L’iris aigue-marine de Cole le jaugea. Nounours serra les dents :

— Ecoute-moi bien : t’es là depuis quatre jours et y a quasiment autant de cadavres sur ta route. On t’a fait une place chez nous. Tu t’es fait agressé, je le regrette, mais j’y suis pour rien. Et là, deux abrutis que j’essaie d’éviter comme la peste depuis deux ans te courent après. Si tu m’fais pas confiance, alors on arrête là et on se sépare.

Nounours se félicita d’avoir tiré cette carte. Il avait vu juste : Cole avait peur à l’idée de finir seul. Le garçon se ressaisit, essuya une larme insolante qui roulait sur sa joue, puis déclara :

— C’est mon père.

Il se reprit de suite :

— Mais c’est un salaud ! Je veux plus jamais avoir à faire à lui.

Une chappe de plomb s’écrasa dans le corps de Calvin. Ce gars devant lui, pétrifié de terreur… il s’inventait une vie. Un menteur compulsif. Un malade. Nounours se releva, plus déçu que jamais, certain d’avoir pris sous son aile un pauvre type qui avait clairement besoin de soins. Il s’assit sur un des sièges, les coudes sur les genoux, les mains sur le menton, dans un silence absolu. Cole le fixait. il attendait une réaction qui ne vint pas. Les portes s’ouvrirent sur Mansfield. Se refermèrent. Plus que deux arrêts avant le parc. Plus Nours tergiversait, plus il était convaincu d’une chose : il ne pouvait pas ramener Cole au terrain-vague. Il était dangereux, à sa manière.

— Nounours ? s’inquiéta Cole d’une petite voix tandis que la sclérotique de son œil valide se teintait de rouge. Je… je suis pas comme lui.

Lambda aboya d’indignation quand son maître le repoussa pour mieux se redresser.

— Je suis pas comme mon père, tenta-il pour sortir Calvin de son mutisme.

— Arrête, gronda ce dernier. Je sais pas si tu crois un mot de ce que tu dis ou si tu te fous de ma gueule, mais dans les deux cas, ça va mal finir pour toi.

L’air interdit de Cole lui rappela ce côté naïf qui lui avait plu de prime abord. Il avait espéré se faire un vrai pote. Pourquoi pas ce p’tit blond, survenu de nulle part.

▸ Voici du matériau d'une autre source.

import Literature.Algebra.Homology.TraceHomologyShortComplex
import Mathlib.LinearAlgebra.Charpoly.ToMatrix
import HarnessLib

/-!
# Characteristic polynomials along an endomorphism of a short complex of vector spaces (LEAF 1 of the charpoly twin)

Layer `Literature/Algebra/Homology` (pure linear algebra over Mathlib; proved theorems only, 0 definitions, 0 named facts, no
instances, no notation). Row `TraceHomologyShortComplex` splits the TRACE of the middle endomorphism `ψ.τ₂` of a short complex
`S : X₁ —f→ X₂ —g→ X₃` of vector spaces (`X₂` finite-dimensional, `ψ : S ⟶ S`); this file is its MULTIPLICATIVE twin for the
CHARACTERISTIC POLYNOMIAL (Bourbaki, *Algèbre* VIII §20 n°6, p. 377: "si `0 → E' → E → E'' → 0` est une suite exacte …
`χ_E(a;T) = χ_{E'}(a;T) χ_{E''}(a;T)`"; Lang, *Algebra* XX §3: the characteristic polynomial is an Euler–Poincaré map):

* the conjugacies behind row `TraceHomologyShortComplex` as identities of linear maps: `conj_mapQ_ker_g_eq` (`X₂ ⁄ ker g ≅ range g`
  carries `ψ.τ₂ mod ker g` to `ψ.τ₃ | range g`), `conj_restrict_range_toCycles_eq` (`range(X₁ → ker g) ≅ range f` carries
  `ψ.τ₂|_{ker g} | range(X₁ → ker g)` to `ψ.τ₂ | range f`), `homologyMap_comp_moduleCatHomologyIso_hom` (Mathlib's
  `moduleCatHomologyIso : H(S) ≅ ker g ⁄ range(X₁ → ker g)` carries `H(ψ)` to `ψ.τ₂|_{ker g} mod range(X₁ → ker g)`, a square in `ModuleCat K`);
* their characteristic-polynomial shadows (Mathlib `LinearEquiv.charpoly_conj`) and `moduleFinite_shortComplexHomology`;
* **`charpoly_τ₂_eq : χ(ψ.τ₂) = χ(H(ψ)) · χ(ψ.τ₃ | range g) · χ(ψ.τ₂ | range f)`** in `K[X]` — TWO applications, BY NAME, of the tree's
  factorisation along an invariant subspace `Literature.RepresentationTheory.Semisimple.LinearMap.charpoly_eq_charpoly_restrict_mul_charpoly_mapQ`
  (`χ(u) = χ(u|_p) · χ(u mod p)`, file `RepresentationTheory/Semisimple/CharpolySubquotient`; not re-derived), on `ker g ⊆ X₂` and on
  `range(X₁ → ker g) ⊆ ker g`.

Row `TraceHomologyShortComplex`'s `trace_τ₂_eq` is the `nextCoeff` of this identity and row `EulerPoincareFormula`'s count its `natDegree`;
neither is restated or re-derived here. LEAF 2 (`CharpolyEulerPoincare`) multiplies it over a complex.
Library only (cell `pub-hodge-ring2`, count-neutral); proves nothing about any crux, route or conjecture.

## References

* N. Bourbaki, *Algèbre, Chapitre VIII* (2012), §20 n°6, p. 377 (multiplicativity of `χ_E(a;T)` in exact sequences). [BourbakiAlgebreVIII2012]
* S. Lang, *Algebra* (2002), Ch. XX §3 (Euler–Poincaré maps), Ch. XIV §3 (characteristic polynomials). [Lang2002]
* A. Hatcher, *Algebraic Topology* (2002), §2.C, proof of Thm. 2C.3 (the subspace bookkeeping `Cₙ ⊇ Zₙ ⊇ Bₙ`). [HatcherAT2002]
-/

open CategoryTheory CategoryTheory.Limits

universe v u

namespace Literature.Algebra.Homology.HopfTrace

variable {K : Type u} [Field K] (S : ShortComplex (ModuleCat.{v} K)) (ψ : S ⟶ S)

/-! ### The three conjugacies as identities of linear maps -/

/-- **`X₂ ⁄ ker g ≅ range g` conjugates `ψ.τ₂ mod ker g` to `ψ.τ₃ | range g`** (Mathlib's `LinearMap.quotKerEquivRange`).
[cite: HatcherAT2002, Thm. 2C.3 (proof)] -/
theorem conj_mapQ_ker_g_eq :
    S.g.hom.quotKerEquivRange.conj ((LinearMap.ker S.g.hom).mapQ (LinearMap.ker S.g.hom) ψ.τ₂.hom (mapsTo_ker_g S ψ)) =
      ψ.τ₃.hom.restrict (mapsTo_range_g S ψ) := by
  refine LinearMap.ext fun y => ?_
  obtain ⟨x, hx⟩ := y.2
  have hy : y = ⟨S.g.hom x, ⟨x, rfl⟩⟩ := Subtype.ext hx.symm
  subst hy
  rw [LinearEquiv.conj_apply_apply, LinearMap.quotKerEquivRange_symm_apply_image, Submodule.mkQ_apply, Submodule.mapQ_apply]
  apply Subtype.ext
  rw [LinearMap.quotKerEquivRange_apply_mk, LinearMap.coe_restrict_apply]
  exact g_τ₂_apply S ψ x

/-- **`range(X₁ → ker g) ≅ range f` conjugates `ψ.τ₂|_{ker g} | range(X₁ → ker g)` to `ψ.τ₂ | range f`** (the equivalence does not move the
underlying vector of `X₂`). [cite: HatcherAT2002, Thm. 2C.3 (proof)] -/
theorem conj_restrict_range_toCycles_eq :
    ((Submodule.equivMapOfInjective _ (LinearMap.ker S.g.hom).injective_subtype _).trans
        (LinearEquiv.ofEq _ _ (map_subtype_range_moduleCatToCycles S))).conj
      ((ψ.τ₂.hom.restrict (mapsTo_ker_g S ψ)).restrict (mapsTo_range_moduleCatToCycles S ψ)) =
      ψ.τ₂.hom.restrict (mapsTo_range_f S ψ) := by
  set e := (Submodule.equivMapOfInjective _ (LinearMap.ker S.g.hom).injective_subtype _).trans
    (LinearEquiv.ofEq _ _ (map_subtype_range_moduleCatToCycles S))
  have hcoe : ∀ r : LinearMap.range S.moduleCatToCycles,
      ((e r : LinearMap.range S.f.hom) : S.X₂) = ((r : LinearMap.ker S.g.hom) : S.X₂) := fun r => rfl
  refine LinearMap.ext fun y => Subtype.ext ?_
  have h2 : ((e (e.symm y) : LinearMap.range S.f.hom) : S.X₂) = (y : S.X₂) := by rw [LinearEquiv.apply_symm_apply]
  calc ((e.conj ((ψ.τ₂.hom.restrict (mapsTo_ker_g S ψ)).restrict (mapsTo_range_moduleCatToCycles S ψ)) y : _) : S.X₂)
      = ψ.τ₂.hom (((e.symm y : LinearMap.range S.moduleCatToCycles) : LinearMap.ker S.g.hom) : S.X₂) := by
        rw [LinearEquiv.conj_apply_apply, hcoe]; rfl
    _ = ψ.τ₂.hom (y : S.X₂) := by rw [← hcoe, h2]
    _ = ((ψ.τ₂.hom.restrict (mapsTo_range_f S ψ)) y : S.X₂) := rfl

/-- **Mathlib's `moduleCatHomologyIso : H(S) ≅ ker g ⁄ range(X₁ → ker g)` is equivariant**: it carries `H(ψ)` to
`ψ.τ₂|_{ker g} mod range(X₁ → ker g)` (checked after the surjection `homologyπ`). [cite: HatcherAT2002, Thm. 2C.3 (proof)] -/
theorem homologyMap_comp_moduleCatHomologyIso_hom :
    ShortComplex.homologyMap ψ ≫ S.moduleCatHomologyIso.hom =
      S.moduleCatHomologyIso.hom ≫ ModuleCat.ofHom ((LinearMap.range S.moduleCatToCycles).mapQ (LinearMap.range S.moduleCatToCycles)
        (ψ.τ₂.hom.restrict (mapsTo_ker_g S ψ)) (fun x hx => mapsTo_range_moduleCatToCycles S ψ x hx)) := by
  rw [← cancel_epi S.homologyπ]
  ext z
  -- `iso (homologyπ w) = mk (cyclesIso w)`
  have hπ : ∀ w : S.cycles, S.moduleCatHomologyIso.hom.hom (S.homologyπ.hom w) =
      Submodule.Quotient.mk (S.moduleCatCyclesIso.hom.hom w) := by
    intro w
    have h := congrArg (fun φ => φ.hom w) S.π_moduleCatCyclesIso_hom
    simp only [ModuleCat.hom_comp, LinearMap.comp_apply] at h
    exact h
  -- naturality of `homologyπ`
  have hnat : (ShortComplex.homologyMap ψ).hom (S.homologyπ.hom z) = S.homologyπ.hom ((ShortComplex.cyclesMap ψ).hom z) := by
    have h := congrArg (fun φ => φ.hom z) (ShortComplex.homologyπ_naturality ψ)
    simpa only [ModuleCat.hom_comp, LinearMap.comp_apply] using h
  -- `cyclesIso` intertwines `cyclesMap ψ` and `τ₂|_{ker g}` (compare the underlying vectors of `X₂`)
  have hi : ∀ w : S.cycles, S.moduleCatLeftHomologyData.i.hom (S.moduleCatCyclesIso.hom.hom w) = S.iCycles.hom w := by
    intro w
    have h := congrArg (fun φ => φ.hom w) S.moduleCatCyclesIso_hom_i
    simpa only [ModuleCat.hom_comp, LinearMap.comp_apply] using h
  have hcyc : S.moduleCatCyclesIso.hom.hom ((ShortComplex.cyclesMap ψ).hom z) =
      ψ.τ₂.hom.restrict (mapsTo_ker_g S ψ) (S.moduleCatCyclesIso.hom.hom z) := by
    apply (LinearMap.ker S.g.hom).injective_subtype
    change S.moduleCatLeftHomologyData.i.hom _ = ψ.τ₂.hom (S.moduleCatLeftHomologyData.i.hom _)
    rw [hi, hi]
    have h := congrArg (fun φ => φ.hom z) (ShortComplex.cyclesMap_i ψ)
    simpa only [ModuleCat.hom_comp, LinearMap.comp_apply] using h
  change S.moduleCatHomologyIso.hom.hom ((ShortComplex.homologyMap ψ).hom (S.homologyπ.hom z)) =
    (LinearMap.range S.moduleCatToCycles).mapQ (LinearMap.range S.moduleCatToCycles) (ψ.τ₂.hom.restrict (mapsTo_ker_g S ψ))
      (fun x hx => mapsTo_range_moduleCatToCycles S ψ x hx) (S.moduleCatHomologyIso.hom.hom (S.homologyπ.hom z))
  rw [hnat, hπ, hπ, hcyc]
  rfl

/-! ### Characteristic polynomials -/

/-- `H(S)` is finite-dimensional when `X₂` is (a subquotient). [cite: BourbakiAlgebreVIII2012, VIII §20 n°6 (p. 377)] -/
theorem moduleFinite_shortComplexHomology [Module.Finite K S.X₂] : Module.Finite K S.homology :=
  haveI : Module.Finite K S.moduleCatLeftHomologyData.H :=
    inferInstanceAs (Module.Finite K (LinearMap.ker S.g.hom ⧸ LinearMap.range S.moduleCatToCycles))
  Module.Finite.equiv S.moduleCatHomologyIso.toLinearEquiv.symm

/-- **`χ(ψ.τ₂ mod ker g) = χ(ψ.τ₃ | range g)`**. [cite: BourbakiAlgebreVIII2012, VIII §20 n°6 (p. 377)] -/
theorem charpoly_mapQ_ker_g_eq [Module.Finite K S.X₂] :
    ((LinearMap.ker S.g.hom).mapQ (LinearMap.ker S.g.hom) ψ.τ₂.hom (mapsTo_ker_g S ψ)).charpoly =
      (ψ.τ₃.hom.restrict (mapsTo_range_g S ψ)).charpoly := by
  rw [← conj_mapQ_ker_g_eq S ψ, LinearEquiv.charpoly_conj]

/-- **`χ(ψ.τ₂|_{ker g} | range(X₁ → ker g)) = χ(ψ.τ₂ | range f)`**. [cite: BourbakiAlgebreVIII2012, VIII §20 n°6 (p. 377)] -/
theorem charpoly_restrict_range_toCycles_eq [Module.Finite K S.X₂] :
    ((ψ.τ₂.hom.restrict (mapsTo_ker_g S ψ)).restrict (mapsTo_range_moduleCatToCycles S ψ)).charpoly =
      (ψ.τ₂.hom.restrict (mapsTo_range_f S ψ)).charpoly := by
  rw [← conj_restrict_range_toCycles_eq S ψ, LinearEquiv.charpoly_conj]

/-- **`χ(ψ.τ₂|_{ker g} mod range(X₁ → ker g)) = χ(H(ψ))`**. [cite: BourbakiAlgebreVIII2012, VIII §20 n°6 (p. 377)] -/
theorem charpoly_homologyMap_eq [Module.Finite K S.X₂] [Module.Finite K S.homology] :
    ((LinearMap.range S.moduleCatToCycles).mapQ (LinearMap.range S.moduleCatToCycles)
        (ψ.τ₂.hom.restrict (mapsTo_ker_g S ψ)) (fun x hx => mapsTo_range_moduleCatToCycles S ψ x hx)).charpoly =
      (ShortComplex.homologyMap ψ).hom.charpoly := by
  let e : S.homology ≃ₗ[K] (LinearMap.ker S.g.hom ⧸ LinearMap.range S.moduleCatToCycles) := S.moduleCatHomologyIso.toLinearEquiv
  have he : e.conj (ShortComplex.homologyMap ψ).hom = (LinearMap.range S.moduleCatToCycles).mapQ (LinearMap.range S.moduleCatToCycles)
      (ψ.τ₂.hom.restrict (mapsTo_ker_g S ψ)) (mapsTo_range_moduleCatToCycles S ψ) := by
    refine LinearMap.ext fun q => ?_
    obtain ⟨h, rfl⟩ := e.surjective q
    rw [LinearEquiv.conj_apply_apply, LinearEquiv.symm_apply_apply]
    have hsq := congrArg (fun χ => χ.hom h) (homologyMap_comp_moduleCatHomologyIso_hom S ψ)
    simp only [ModuleCat.hom_comp, LinearMap.comp_apply] at hsq
    exact hsq
  rw [← he, LinearEquiv.charpoly_conj]

/-- **Characteristic polynomial of an endomorphism of a short complex**: `χ(ψ.τ₂) = χ(H(ψ)) · χ(ψ.τ₃ | range g) · χ(ψ.τ₂ | range f)`
(`X₂` finite-dimensional; the instance `Module.Finite K S.homology` is `moduleFinite_shortComplexHomology S`). Two applications of the tree's
`χ(u) = χ(u|_p) · χ(u mod p)` on `ker g ⊆ X₂` and `range(X₁ → ker g) ⊆ ker g`. Its `nextCoeff` is row `TraceHomologyShortComplex`'s
`trace_τ₂_eq`, its `natDegree` row `EulerPoincareFormula`'s count (not restated).
[cite: BourbakiAlgebreVIII2012, VIII §20 n°6 (p. 377)] [cite: Lang2002, Ch. XX §3] -/
theorem charpoly_τ₂_eq [Module.Finite K S.X₂] [Module.Finite K S.homology] :
    ψ.τ₂.hom.charpoly =
      (ShortComplex.homologyMap ψ).hom.charpoly * (ψ.τ₃.hom.restrict (mapsTo_range_g S ψ)).charpoly *
        (ψ.τ₂.hom.restrict (mapsTo_range_f S ψ)).charpoly := by
  rw [Literature.RepresentationTheory.Semisimple.LinearMap.charpoly_eq_charpoly_restrict_mul_charpoly_mapQ ψ.τ₂.hom
      (LinearMap.ker S.g.hom) (fun x hx => mapsTo_ker_g S ψ x hx),
    Literature.RepresentationTheory.Semisimple.LinearMap.charpoly_eq_charpoly_restrict_mul_charpoly_mapQ
      (ψ.τ₂.hom.restrict (mapsTo_ker_g S ψ)) (LinearMap.range S.moduleCatToCycles)
      (fun x hx => mapsTo_range_moduleCatToCycles S ψ x hx),
    charpoly_mapQ_ker_g_eq, charpoly_restrict_range_toCycles_eq, charpoly_homologyMap_eq]
  ring

end Literature.Algebra.Homology.HopfTrace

On avait tous besoin d’un ami et Calvin n’en avait jamais vraiment eu. Lambda sentit son malaise, car il délaissa le malotru trop stupide pour apprécier ses câlins et vint poser une patte compatissante sur la jambe de Nounours. Que ce soit ce geste, l’air confus de Cole ou sa tristesse d’avoir été ainsi berné, Calvin soupira, puis contra d’un argument irréfutable :

— Tu peux pas être le fils de Jedefray Coldman. C’est pas possible. Il est mort y a des années.